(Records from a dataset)
━━━━

import Summits.SmoothPoincare4.SmoothPoincare4.Theorems.ConvexBisectionAcyclicBisectionExistsHurwitzMoveClasses
import Summits.SmoothPoincare4.SmoothPoincare4.Theorems.ConvexBisectionAcyclicBisectionExistsBeltMonodromyPages
import HarnessLib

/-!
# N1 ▸ `node_N1_move` ▸ (c₁) THE FREE SLICE MOVE, sub-piece (seam): push-off and rigid transport
# through `Ψ`, read back on the base
(wave 8, brick of stub `stub_M2geo` = node N1 of NF4 ▸ `node_N1_move_of_pieces (HC1) …` ▸ `HC1` ▸ the
hypothesis `HSEAM` of the contract `piece_c1_of_subpieces (HCORE) (HSEAM) (HISO) : HC1`
(`…SliceMoveContract.lean`); line `modp-braid-orbits`, crux `ConvexBisection.AcyclicBisectionExists`, item
stmt-SmoothPoincare4-10508; worker J5, lead c5; design v3 `work/design/N1_SliceMove_Design.lean`;
registered sub-goal `helper_mem_coresComplement_of_mem_page`)

Data: the fibred datum `(X₀, bX, Ψ, X, G₀, h, D)` of `node_N1_move` with unit directions `d` (cores in the
pages `page g (d k)`), the SEAM clause (`G₀ (bX.incl y) = D.jA a ⇒ w (Ψ y) ∈ ℝ_{>0} w a`) and the BELT
clause (`G₀ (bX.incl y) = D.jB k b ∉ range D.jA ⇒ w (Ψ y) ∈ ℝ_{>0} d k`) through `G₀`; the handle `k₀`, a
signed angle `ψ` (`0 < |ψ| < 2π`), the rigid page rotation `R` (`rho ∘ R_t = rho`, `w ∘ R_t = e^{it} w`,
flat part kept) and FREENESS (no other direction `d k` on the closed arc `d k₀ e^{itψ}`, `t ∈ [0, 1]`).
Output (`piece_c1_seam`, clauses 1–9 of `HC1` with `R₁ := R`, `τ₁ := ε`): the push-off angle
`ε := ψ / 2`; the push-off `L := R ε ∘ K` of the old attaching circle `K` of `k₀`, a loop of the seam page
of direction `d k₀ e^{iε}` (§1: a page point off all core directions lies off all cores,
`helper_mem_coresComplement_of_mem_page`), with its seam presentation `a θ := L θ`,
`G₀ (bX.incl (y θ)) = D.jA (a θ)` (`exists_carrier_of_jA`, H4); the RIGID TRANSPORT THROUGH `Ψ`:
`y' θ := Ψ⁻¹ (incl⁻¹ (R_{ψ−ε} (incl (Ψ (y θ)))))` (`R` keeps `rho`, hence the boundary); the transported
points are seam points (`mem_range_jA_of_rotate`, H7: the belt clause would put a direction `d k` at the
free angle `ψ`), read back as `a' θ`, `L' θ := a' θ`; continuity of `L`, `L'` (inverses of embeddings are
continuous on their ranges, `continuousOn_invFun_range`).  Everything is proved; no definitions, no named
facts, no `sorry`.  Reference: R. E. Gompf, A. I. Stipsicz, *4-Manifolds and Kirby Calculus* (1999), §8.2
[GompfStipsicz1999].
-/

noncomputable section

set_option linter.dupNamespace false

open scoped Manifold ContDiff Topology Real
open Set Function

namespace Summit.SmoothPoincare4.SmoothPoincare4.Theorems.AcyclicBisectionExists.ModpBraidOrbits

open Literature.GroupTheory.CombinatorialGroupTheory.SignedHurwitz
open Literature.Topology.FourManifolds Literature.Topology.FourManifolds.LefschetzBase
open Literature.Topology.FourManifolds.HandleAttachingMap
open HurwitzMoveClasses

/-! ## §1 Page points off the core directions lie off the cores -/

/-- **Sub-goal `helper_mem_coresComplement_of_mem_page`** (fully qualified): if every attaching circle
`K_k` lies in the page of direction `d k`, then a point of the page of a direction `c` different from all
the `d k` lies off all the cores (pages of distinct directions are disjoint, `disjoint_page`; the core is
the range of the attaching circle, `range_attachingCircle`). [folklore] -/
theorem helper_mem_coresComplement_of_mem_page : ∀ (g n : ℕ) (h : Fin n → Literature.Topology.FourManifolds.HandleAttachingMap 3 2 (Literature.Topology.FourManifolds.LefschetzBase.Base g)) (d : Fin n → ℂ), (∀ k θ, (h k).attachingCircle θ ∈ Literature.Topology.FourManifolds.LefschetzBase.page g (d k)) → ∀ (c : ℂ) (x : Literature.Topology.FourManifolds.LefschetzBase.Base g), x ∈ Literature.Topology.FourManifolds.LefschetzBase.page g c → (∀ k, d k ≠ c) → x ∈ Literature.Topology.FourManifolds.HandleAttachingMap.coresComplement h := by
  intro g n h d hpg c x hx hc
  rw [mem_coresComplement]
  intro k hk
  rw [← range_attachingCircle] at hk
  obtain ⟨θ, hθ⟩ := hk
  exact Set.disjoint_left.1 (disjoint_page g (hc k)) (hpg k θ) (hθ ▸ hx)

/-! ## §2 The seam bookkeeping of the free slice move -/

set_option maxHeartbeats 800000 in
-- a ∀-text of 40 binders; the witnesses are read through three inverse embeddings
/-- **Sub-piece (seam) of `HC1`** (= hypothesis `HSEAM` of `piece_c1_of_subpieces`): the push-off
`L = R ε ∘ K` (`ε = ψ/2`) into the seam page of direction `d k₀ e^{iε}`, its seam presentation `(y, a)`,
the rigid transport through `Ψ` by `ψ − ε` and its reading `(y', a', L')` on the base — clauses 1–9 of
`HC1` with `R₁ := R`, `τ₁ := ε`, and the continuity of `L`, `L'`. [cite: GompfStipsicz1999, §8.2] -/
theorem piece_c1_seam : ∀ (g n : ℕ) (X₀ : Type) [TopologicalSpace X₀] [T2Space X₀] [SecondCountableTopology X₀] [CompactSpace X₀] [ChartedSpace (EuclideanHalfSpace 4) X₀] [IsManifold (𝓡∂ 4) ∞ X₀] (bX : BoundaryData (𝓡∂ 4) X₀ (𝓡 3)) (Ψ : bX.carrier ≃ₘ⟮𝓡 3, 𝓡 3⟯ (bBase g).carrier) (X : Type) [TopologicalSpace X] [T2Space X] [SecondCountableTopology X] [CompactSpace X] [ChartedSpace (EuclideanHalfSpace 4) X] [IsManifold (𝓡∂ 4) ∞ X] (G₀ : X₀ ≃ₘ⟮𝓡∂ 4, 𝓡∂ 4⟯ X) (h : Fin n → HandleAttachingMap 3 2 (Base g)) (D : MultiAttachmentData h (𝓡∂ 4) X) (d : Fin n → ℂ), (∀ k, ‖d k‖ = 1) → (∀ k θ, (h k).attachingCircle θ ∈ page g (d k)) → (∀ (y : bX.carrier) (a : ↥(coresComplement h)), G₀ (bX.incl y) = D.jA a → ∃ c : ℝ, 0 < c ∧ w g ((bBase g).incl (Ψ y)).1 = (c : ℂ) * w g (a : Base g).1) → (∀ (y : bX.carrier) (k : Fin n) (b : ↥(beltPiece 3 2)), G₀ (bX.incl y) = D.jB k b → G₀ (bX.incl y) ∉ range D.jA → ∃ c : ℝ, 0 < c ∧ w g ((bBase g).incl (Ψ y)).1 = (c : ℂ) * d k) → ∀ (k₀ : Fin n) (ψ : ℝ) (R : AmbientIsotopy (𝓡∂ 4) (Base g)), ψ ≠ 0 → |ψ| < 2 * π → (∀ (t : ℝ) (x : Base g), rho g (R.toFun t x).1 = rho g x.1) → (∀ (t : ℝ) (x : Base g), w g (R.toFun t x).1 = Complex.exp ((t : ℂ) * Complex.I) * w g x.1) → (∀ (t : ℝ) (x : Base g), ‖cx (R.toFun t x).1‖ ^ 2 < 4 ↔ ‖cx x.1‖ ^ 2 < 4) → (∀ (t t' : ℝ) (x : Base g), R.toFun t (R.toFun t' x) = R.toFun (t + t') x) → (∀ k, k ≠ k₀ → ∀ t ∈ Set.Icc (0 : ℝ) 1, d k ≠ d k₀ * Complex.exp (((t * ψ : ℝ) : ℂ) * Complex.I)) → ∃ (ε : ℝ) (L L' : Metric.sphere (0 : EuclideanSpace ℝ (Fin 2)) 1 → Base g) (y y' : Metric.sphere (0 : EuclideanSpace ℝ (Fin 2)) 1 → bX.carrier) (a a' : Metric.sphere (0 : EuclideanSpace ℝ (Fin 2)) 1 → ↥(coresComplement h)), (0 < ε / ψ ∧ ε / ψ < 1) ∧ Continuous L ∧ Continuous L' ∧ (∀ θ, L θ = R.toFun ε ((h k₀).attachingCircle θ)) ∧ (∀ θ, L θ ∈ page g (d k₀ * Complex.exp ((ε : ℂ) * Complex.I))) ∧ (∀ θ, G₀ (bX.incl (y θ)) = D.jA (a θ)) ∧ (∀ θ, ((a θ : ↥(coresComplement h)) : Base g) = L θ) ∧ (∀ θ, (bBase g).incl (Ψ (y' θ)) = R.toFun (ψ - ε) ((bBase g).incl (Ψ (y θ)))) ∧ (∀ θ, G₀ (bX.incl (y' θ)) = D.jA (a' θ)) ∧ (∀ θ, ((a' θ : ↥(coresComplement h)) : Base g) = L' θ) := by
  intro g n X₀ _ _ _ _ _ _ bX Ψ X _ _ _ _ _ _ G₀ h D d hd hpg hseam hbelt k₀ ψ R hψ0 hψ hRρ hRw hRcx _ hfree
  classical
  -- §a angles: the push-off angle is `ψ / 2`
  have hψ2 : (ψ / 2) / ψ = 1 / 2 := by field_simp
  have hεψ : 0 < ψ / 2 / ψ ∧ ψ / 2 / ψ < 1 := by rw [hψ2]; norm_num
  have hε0 : ψ / 2 ≠ 0 := div_ne_zero hψ0 two_ne_zero
  have hεlt : |ψ / 2| < 2 * π := by
    rw [abs_div, abs_two]; linarith [abs_nonneg ψ]
  have hd0 : d k₀ ≠ 0 := norm_ne_zero_iff.1 (by rw [hd k₀]; norm_num)
  have hu : ∀ t : ℝ, ‖d k₀ * Complex.exp ((t : ℂ) * Complex.I)‖ = 1 := fun t => by
    rw [norm_mul, hd, Complex.norm_exp_ofReal_mul_I, mul_one]
  -- no core direction at the push-off angle `ψ/2` …
  have hfreeε : ∀ k, d k ≠ d k₀ * Complex.exp (((ψ / 2 : ℝ) : ℂ) * Complex.I) := by
    intro k
    by_cases hk : k = k₀
    · subst hk
      intro he
      refine exp_ofReal_mul_I_ne_one hε0 hεlt ?_
      nth_rw 1 [← mul_one (d k)] at he
      exact (mul_left_cancel₀ hd0 he).symm
    · have h1 := hfree k hk (1 / 2) ⟨by norm_num, by norm_num⟩
      have e : ((1 / 2 * ψ : ℝ) : ℂ) = ((ψ / 2 : ℝ) : ℂ) := by push_cast; ring
      rwa [e] at h1
  -- … nor at the target angle `ψ = ψ/2 + (ψ − ψ/2)`
  have hfreeψ : ∀ k, d k ≠ d k₀ * Complex.exp (((ψ / 2 : ℝ) : ℂ) * Complex.I) *
      Complex.exp (((ψ - ψ / 2 : ℝ) : ℂ) * Complex.I) := by
    intro k
    have e : d k₀ * Complex.exp (((ψ / 2 : ℝ) : ℂ) * Complex.I) *
        Complex.exp (((ψ - ψ / 2 : ℝ) : ℂ) * Complex.I) = d k₀ * Complex.exp ((ψ : ℂ) * Complex.I) := by
      rw [mul_assoc, ← Complex.exp_add]
      congr 2
      push_cast
      ring
    rw [e]
    by_cases hk : k = k₀
    · subst hk
      intro he
      refine exp_ofReal_mul_I_ne_one hψ0 hψ ?_
      nth_rw 1 [← mul_one (d k)] at he
      exact (mul_left_cancel₀ hd0 he).symm
    · have h1 := hfree k hk 1 ⟨by norm_num, by norm_num⟩
      have e1 : ((1 * ψ : ℝ) : ℂ) = (ψ : ℂ) := by push_cast; ring
      rwa [e1] at h1
  -- §b the push-off `L = R (ψ/2) ∘ K`, a loop of the seam page of direction `d k₀ e^{iψ/2}`
  set L : Metric.sphere (0 : EuclideanSpace ℝ (Fin 2)) 1 → Base g :=
    fun θ => R.toFun (ψ / 2) ((h k₀).attachingCircle θ)
  have hLp : ∀ θ, L θ ∈ page g (d k₀ * Complex.exp (((ψ / 2 : ℝ) : ℂ) * Complex.I)) := by
    intro θ
    refine ⟨(hRcx _ _).2 (hpg k₀ θ).1, ?_⟩
    show w g (R.toFun (ψ / 2) ((h k₀).attachingCircle θ)).1 = _
    rw [hRw, (hpg k₀ θ).2]
    ring
  have hLc : Continuous L :=
    (R.contMDiff_toFun (ψ / 2)).continuous.comp (h k₀).continuous_attachingCircle
  have hLoff : ∀ θ, L θ ∈ coresComplement h := fun θ =>
    helper_mem_coresComplement_of_mem_page g n h d hpg _ (L θ) (hLp θ) hfreeε
  set a : Metric.sphere (0 : EuclideanSpace ℝ (Fin 2)) 1 → ↥(coresComplement h) :=
    fun θ => ⟨L θ, hLoff θ⟩
  have hac : Continuous a := hLc.subtype_mk hLoff
  have hLbd : ∀ θ, ((a θ : ↥(coresComplement h)) : Base g) ∈ (𝓡∂ 4).boundary (Base g) := fun θ =>
    page_subset_boundary g (hu (ψ / 2)) (hLp θ)
  -- §c the seam presentation `y` of `L` (`exists_carrier_of_jA`, read through `(G₀ ∘ incl)⁻¹`)
  have θ₀ : Metric.sphere (0 : EuclideanSpace ℝ (Fin 2)) 1 := circlePt 0
  obtain ⟨y₀, -⟩ := exists_carrier_of_jA bX G₀ D (hLbd θ₀)
  haveI : Nonempty bX.carrier := ⟨y₀⟩
  haveI : Nonempty ↥(coresComplement h) := ⟨a θ₀⟩
  haveI : Nonempty (bBase g).carrier := ⟨Ψ y₀⟩
  have hincl : Topology.IsEmbedding (bBase g).incl := (bBase g).isSmoothEmbedding.isEmbedding
  have hGi : Topology.IsEmbedding (fun x : bX.carrier => G₀ (bX.incl x)) :=
    G₀.toHomeomorph.isEmbedding.comp bX.isSmoothEmbedding.isEmbedding
  have hjA : Topology.IsEmbedding D.jA := D.hjA.isEmbedding
  set iB : Base g → (bBase g).carrier := Function.invFun (bBase g).incl
  set iA : X → ↥(coresComplement h) := Function.invFun D.jA
  set iG : X → bX.carrier := Function.invFun (fun x : bX.carrier => G₀ (bX.incl x))
  have hiBc : ContinuousOn iB (range (bBase g).incl) := continuousOn_invFun_range hincl
  have hiAc : ContinuousOn iA (range D.jA) := continuousOn_invFun_range hjA
  have hiGc : ContinuousOn iG (range fun x : bX.carrier => G₀ (bX.incl x)) :=
    continuousOn_invFun_range hGi
  set y : Metric.sphere (0 : EuclideanSpace ℝ (Fin 2)) 1 → bX.carrier := fun θ => iG (D.jA (a θ))
  have hy : ∀ θ, G₀ (bX.incl (y θ)) = D.jA (a θ) := fun θ =>
    Function.invFun_eq (f := fun x : bX.carrier => G₀ (bX.incl x))
      (exists_carrier_of_jA bX G₀ D (hLbd θ))
  have hyc : Continuous y :=
    hiGc.comp_continuous (hjA.continuous.comp hac) fun θ => ⟨y θ, hy θ⟩
  -- §d the rigid transport through `Ψ` by `ψ − ψ/2` (`R` keeps `rho`, hence the boundary)
  set zB : Metric.sphere (0 : EuclideanSpace ℝ (Fin 2)) 1 → Base g :=
    fun θ => R.toFun (ψ - ψ / 2) ((bBase g).incl (Ψ (y θ)))
  have hzBmem : ∀ θ, zB θ ∈ range (bBase g).incl := by
    intro θ
    rw [(bBase g).range_incl, RegularSublevel.mem_boundary_iff]
    show rho g (R.toFun (ψ - ψ / 2) ((bBase g).incl (Ψ (y θ)))).1 = 1 / 4
    rw [hRρ]
    exact (RegularSublevel.mem_boundary_iff (isRegularLevel_rho g) _).1
      ((bBase g).incl_mem_boundary _)
  have hzBincl : ∀ θ, (bBase g).incl (iB (zB θ)) = zB θ := fun θ => Function.invFun_eq (hzBmem θ)
  have hzBc : Continuous zB :=
    (R.contMDiff_toFun (ψ - ψ / 2)).continuous.comp
      ((bBase g).continuous_incl.comp (Ψ.continuous.comp hyc))
  set y' : Metric.sphere (0 : EuclideanSpace ℝ (Fin 2)) 1 → bX.carrier := fun θ => Ψ.symm (iB (zB θ))
  have hrel : ∀ θ, (bBase g).incl (Ψ (y' θ)) = R.toFun (ψ - ψ / 2) ((bBase g).incl (Ψ (y θ))) := by
    intro θ
    show (bBase g).incl (Ψ (Ψ.symm (iB (zB θ)))) = zB θ
    rw [Diffeomorph.apply_symm_apply, hzBincl]
  have hy'c : Continuous y' := Ψ.symm.continuous.comp (hiBc.comp_continuous hzBc hzBmem)
  -- §e reading back: the transported points are seam points (`mem_range_jA_of_rotate`)
  have hmem : ∀ θ, G₀ (bX.incl (y' θ)) ∈ range D.jA := fun θ =>
    mem_range_jA_of_rotate bX Ψ G₀ D hd hseam hbelt R hRw (hu (ψ / 2)) (τ := ψ - ψ / 2) hfreeψ (hy θ)
      (hLp θ) (hrel θ)
  set a' : Metric.sphere (0 : EuclideanSpace ℝ (Fin 2)) 1 → ↥(coresComplement h) :=
    fun θ => iA (G₀ (bX.incl (y' θ)))
  have ha' : ∀ θ, G₀ (bX.incl (y' θ)) = D.jA (a' θ) := fun θ => (Function.invFun_eq (hmem θ)).symm
  have ha'c : Continuous a' :=
    hiAc.comp_continuous (G₀.continuous.comp (bX.continuous_incl.comp hy'c)) hmem
  set L' : Metric.sphere (0 : EuclideanSpace ℝ (Fin 2)) 1 → Base g := fun θ => (a' θ : Base g)
  have hL'c : Continuous L' := continuous_subtype_val.comp ha'c
  -- §f assembly
  exact ⟨ψ / 2, L, L', y, y', a, a', hεψ, hLc, hL'c, fun θ => rfl, hLp, hy, fun θ => rfl, hrel, ha',
    fun θ => rfl⟩

end Summit.SmoothPoincare4.SmoothPoincare4.Theorems.AcyclicBisectionExists.ModpBraidOrbits

end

━━━━

Work order:
Copy the lines above exactly. Start with the line containing "have hLoff : ∀", end with the line containing "continuousOn_invFun_range hGi", and include both.

Output of the task:
  have hLoff : ∀ θ, L θ ∈ coresComplement h := fun θ =>
    helper_mem_coresComplement_of_mem_page g n h d hpg _ (L θ) (hLp θ) hfreeε
  set a : Metric.sphere (0 : EuclideanSpace ℝ (Fin 2)) 1 → ↥(coresComplement h) :=
    fun θ => ⟨L θ, hLoff θ⟩
  have hac : Continuous a := hLc.subtype_mk hLoff
  have hLbd : ∀ θ, ((a θ : ↥(coresComplement h)) : Base g) ∈ (𝓡∂ 4).boundary (Base g) := fun θ =>
    page_subset_boundary g (hu (ψ / 2)) (hLp θ)
  -- §c the seam presentation `y` of `L` (`exists_carrier_of_jA`, read through `(G₀ ∘ incl)⁻¹`)
  have θ₀ : Metric.sphere (0 : EuclideanSpace ℝ (Fin 2)) 1 := circlePt 0
  obtain ⟨y₀, -⟩ := exists_carrier_of_jA bX G₀ D (hLbd θ₀)
  haveI : Nonempty bX.carrier := ⟨y₀⟩
  haveI : Nonempty ↥(coresComplement h) := ⟨a θ₀⟩
  haveI : Nonempty (bBase g).carrier := ⟨Ψ y₀⟩
  have hincl : Topology.IsEmbedding (bBase g).incl := (bBase g).isSmoothEmbedding.isEmbedding
  have hGi : Topology.IsEmbedding (fun x : bX.carrier => G₀ (bX.incl x)) :=
    G₀.toHomeomorph.isEmbedding.comp bX.isSmoothEmbedding.isEmbedding
  have hjA : Topology.IsEmbedding D.jA := D.hjA.isEmbedding
  set iB : Base g → (bBase g).carrier := Function.invFun (bBase g).incl
  set iA : X → ↥(coresComplement h) := Function.invFun D.jA
  set iG : X → bX.carrier := Function.invFun (fun x : bX.carrier => G₀ (bX.incl x))
  have hiBc : ContinuousOn iB (range (bBase g).incl) := continuousOn_invFun_range hincl
  have hiAc : ContinuousOn iA (range D.jA) := continuousOn_invFun_range hjA
  have hiGc : ContinuousOn iG (range fun x : bX.carrier => G₀ (bX.incl x)) :=
    continuousOn_invFun_range hGi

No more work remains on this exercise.